What Rigorous Research and Reviews Tell Us: Impacts of Afterschool Programs and Parent Involvement on Student Outcomes

Published in SEDL Letter Volume XX, Number 2, August 2008, Afterschool, Family, and Community

Systematic reviews are becoming more important in the field of the education. These rigorous reviews are especially important in areas such as afterschool or parent involvement where there are a limited number of stringent experimental or quasi-experimental studies and where there are mixed findings.

Mother and daughter studying together.

Long used in the field of medicine, systematic reviews are scientific investigations in themselves. The reviews identify, assess, and synthesize all relevant studies in order to answer a question or set of questions. Unlike traditional reviews, systematic reviews aim to minimize bias in locating, selecting, coding, and aggregating data from individual studies. They allow for more accurate assessments of the effectiveness of an intervention and evidence of knowledge gaps in the research literature.

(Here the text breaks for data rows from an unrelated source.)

import Literature.AlgebraicGeometry.HodgeTheory.WeilClassesProductsOfFactors
import Literature.AlgebraicGeometry.HodgeTheory.WeilClassesDescendingTransfer
import Literature.AlgebraicGeometry.HodgeTheory.WeilSurfaceCMSquareAlgebraic
import Literature.AlgebraicGeometry.HodgeTheory.WeilClassesTensorPointAlgebraic
import HarnessLib

/-!
# Weil classes: the elliptic exchange (product step + CM-square descent, run backwards)

Family `hodge`, layer `Literature/AlgebraicGeometry/HodgeTheory`. Theorems-only companion of
`WeilClassesProductsOfFactors` (Schoen's product step, `weilClassesOf_prod_le_algebraicClasses`),
`WeilClassesDescendingTransfer` (Schoen's descent along a Weil-type surface with partner,
`Schoen1998_weilClasses_algebraic_of_prod_surface_all_holds`), `WeilSurfaceCMSquareAlgebraic`
(the CM square `E₀ × E₀`, `Φ = ψ₀ × (-ψ₀)`, is a Weil-type surface WITH descent partner,
`exists_weilType_cmSquare_partner`) and `WeilClassesTensorPointAlgebraic` (algebraicity of the whole
Weil plane is an isogeny invariant, `weilClassesOf_le_algebraicClasses_of_isogenyPair`). No named
fact is introduced or discharged; everything is proved on the layer's real carriers.

## What is proved

Let `K = ℚ(√-d)`, `d ≥ 1`, act on complex abelian varieties through endomorphisms of square `-d`:
`(Y, ψ)` of dimension `4`, `(Z, χ)` of dimension `3`, and a CM CURVE `(E₀, ψ₀)` of dimension `1`
(given as data). Write `E = (E₀, ψ₀)`, `Ē = (E₀, -ψ₀)`, `S = E × Ē = (E₀ × E₀, ψ₀ × (-ψ₀))` (the CM
square), `T = Y × Z × Z` with the diagonal structure `ψ × χ × χ` (an abelian TENFOLD), and call
`F_Y = Y × Ē × Ē` (a sixfold) and `F_Z = Z × E` (a fourfold) the ELLIPTIC COMPLETIONS of the factors.
**`weilClasses_ellipticExchange_four_three_three`**: if the Weil planes
`weilClassesOf F_Y (ψ × (-ψ₀) × (-ψ₀)) 3 d` and `weilClassesOf F_Z (χ × ψ₀) 2 d` consist of algebraic
classes, then every rational class of Hodge type `(5,5)` in the Weil plane `weilClassesOf T (ψ × χ × χ) 5 d`
is algebraic. Proof, verbatim the printed ingredients composed:
(1) PRODUCT (Schoen 1998 §10, proof p. 333; `weilClassesOf_prod_le_algebraicClasses`, twice): the
Weil plane of `F_Y × (F_Z × F_Z)` (a `14`-fold, level `7`) is algebraic;
(2) REGROUP: the factor permutation `(T × S) × S ≅ F_Y × (F_Z × F_Z)` is an isomorphism of abelian
varieties intertwining the diagonal `K`-structures (`ellipticExchangeHom/Inv`, `…_comm`), hence
(`weilClassesOf_le_algebraicClasses_of_isogenyPair` with `m = 1`; an isomorphism is flat) the Weil
plane of `(T × S) × S` is algebraic;
(3) DESCEND twice along the CM square `S` with its descent partner
(`exists_weilType_cmSquare_partner`, `Schoen1998_weilClasses_algebraic_of_prod_surface_all_holds` at
`n = 6` and `n = 5`).
In print the all-CM prototype is Deligne's construction of Weil-type sub-structures from sums of CM
types with constant total (LNM 900, §5 (c), "`A = ⊕ A_{Φᵢ}` … under the assumption that `Σᵢ Φᵢ` =
constant"), and the tensor identification `W_K(X) = ⊗_K W_K(Yᵢ^{mᵢ})` of Moonen–Zarhin (Math. Ann.
1998, p. 2); the lemma pads `T` by `(E × Ē)²` so that the factors regroup into BALANCED completions,
for which — and only for which — the Weil plane can consist of algebraic classes. Nothing here uses
Hodge types: on unbalanced completions the hypotheses are simply never satisfied.

USE (summit side, not imported here): for `Y` of `K`-signature `(3,1)` and `Z` of signature `(1,2)`
(`χ` = the conjugate structure of a `(2,1)` threefold) the completions `F_Y`, `F_Z` are of split Weil
type `(3,3)`, `(2,2)` (a factor of odd `K`-rank realises every discriminant class by rescaling the
product polarisation; van Geemen LNM 1594 Lemma 5.2 (3), Schoen 1998 §10), so the hypotheses are
cases of the split sixfold slice (Koike 2004 for `ℚ(i)`, Schoen 1988/1998 for `ℚ(√-3)`, Markman
arXiv:2502.03415 Thm. 1.5.1 in general) and of its descent to fourfolds.

## References

* [Schoen1998HodgeWeilAddendum] C. Schoen, Addendum to: Hodge classes on self-products of a variety
  with an automorphism, Compositio Math. 114 (1998) 329–336, §10 (Proposition and proof, pp. 332–333).
* [Deligne1982HodgeCycles] P. Deligne (notes by J. S. Milne), Hodge cycles on abelian varieties,
  LNM 900 (1982), §4 (4.8), §5 (c).
* [MoonenZarhin1998WeilClasses] B. Moonen, Yu. Zarhin, Weil classes on abelian varieties,
  J. reine angew. Math. 496 (1998), p. 2 (tensor identification) and Criterion (4.1).
* [vanGeemen1994HodgeAV] B. van Geemen, An introduction to the Hodge conjecture for abelian
  varieties, LNM 1594 (1994), Lemma 5.2, 5.3.
* [Markman2025SurveySecant] E. Markman, arXiv:2509.23403, §11.5 Steps 1–2.
-/

noncomputable section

Because the reviews are looking at particular interventions, the studies included in the reviews are generally experimental or quasi-experimental research designs.

Here we summarize the findings of two systematic reviews—one focused on afterschool programs; the other on parent involvement. The reviews may be found online on the Campbell Collaboration Web site. The Campbell Collaboration is an international network of social scientists committed to producing, maintaining, and disseminating systematic reviews of research evidence on the effectiveness of social interventions. Currently there are three Campbell Collaboration coordinating groups: crime and justice, education, and social welfare.

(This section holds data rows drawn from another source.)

import Summits.HubbardSuperconductivity.HubbardSuperconductivity.Theorems.AnisotropyChordTransferFibre3FinXB2Eval
import Summits.HubbardSuperconductivity.HubbardSuperconductivity.Theorems.AnisotropyChordTransferFibre3FinXB2P46k
import Summits.HubbardSuperconductivity.HubbardSuperconductivity.Theorems.AnisotropyChordTransferFibre3FinXB2P46l

/-!
# Route `AnisotropyChord` / H0 rotor rung: FIN XB2 row-`N₁` certificate at `L = 46` — cell facts, part `k`

Kernel facts `xbCellAny2 46 (49/50) la lb c = true` (evaluator `…FinXB2Eval`, point wedges rewritten to the certified literal tables of `…FinXB2P46*`) for 1 λ-cell(s) of the per-`L` cover
(`…FinXB2Cover.xbCheck2`; cell design: p3 g6 scratch `xb_design2.py`, float mirror `xb_mirror.py` (g5)); assembled in `…FinXB2FortySix`.
Prover seat `hubbard-h0-rotor-p3` g6; helper for piece A = stmt-HubbardSuperconductivity-23918 of rung 19089 (`--supports`, helper class).
WHAT THIS IS NOT: nothing here proves superconductivity in the Hubbard model (rotor TARGET as worded stays FALSE, g15 verdict); kernel facts for the FIN certificate of ONE hypothesis (row `N₁`) of ONE conditional reduction.  Tree imports only; no sorry, no new axioms.
-/

set_option linter.dupNamespace false

namespace Summit.HubbardSuperconductivity.HubbardSuperconductivity.Theorems.AnisotropyChord.Transfer.Fibre3

namespace FinXB

set_option maxHeartbeats 4000000 in
/-- kernel fact: cell 27 at `L = 46` (certified, c = (2/5 : ℚ)). [folklore] -/
theorem xb2c46_27 : xbCellAny2 46 (49/50 : ℚ) 244787985201691 305984981502114 (2/5 : ℚ) = true := by
  unfold xbCellAny2
  rw [tw46_10_eq, tw46_11_eq]
  decide +kernel

end FinXB

end Summit.HubbardSuperconductivity.HubbardSuperconductivity.Theorems.AnisotropyChord.Transfer.Fibre3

Impacts of Afterschool Programs

In 2006, a systematic review was completed on afterschool programs. “Impacts of After-School Programs on Student Outcomes: A Systematic Review for the Campbell Collaboration” by Susan Goerlich Zief, Sherri Lauver, and Rebecca A. Maynard may be viewed in its entirety at http://www.sfi.dk/graphics/Campbell/reviews/afterschool_review.pdf. What follows is a brief review of their work.

Zief, Lauver, and Maynard’s systematic review was guided by three questions:

  1. To what extent and in what ways does access to afterschool programs impact student context (i.e., student location, supervision, and safety), participation in enriching activities, behaviors, social and emotional development, and academic outcomes for youth?
  2. Do the effects of after-school programs vary among subgroups of youth defined by their baseline characteristics?
  3. Among the program models and settings evaluated, do some seem more beneficial to youth than others? What are the distinguishing characteristics of those more and less successful programs?

The authors included only well-implemented experimental design studies due to strong evidence documenting the unreliability and in some cases bias of recent quasi-experimental studies. They also developed a formal approach to assess the quality of the relevant experimental design studies identified.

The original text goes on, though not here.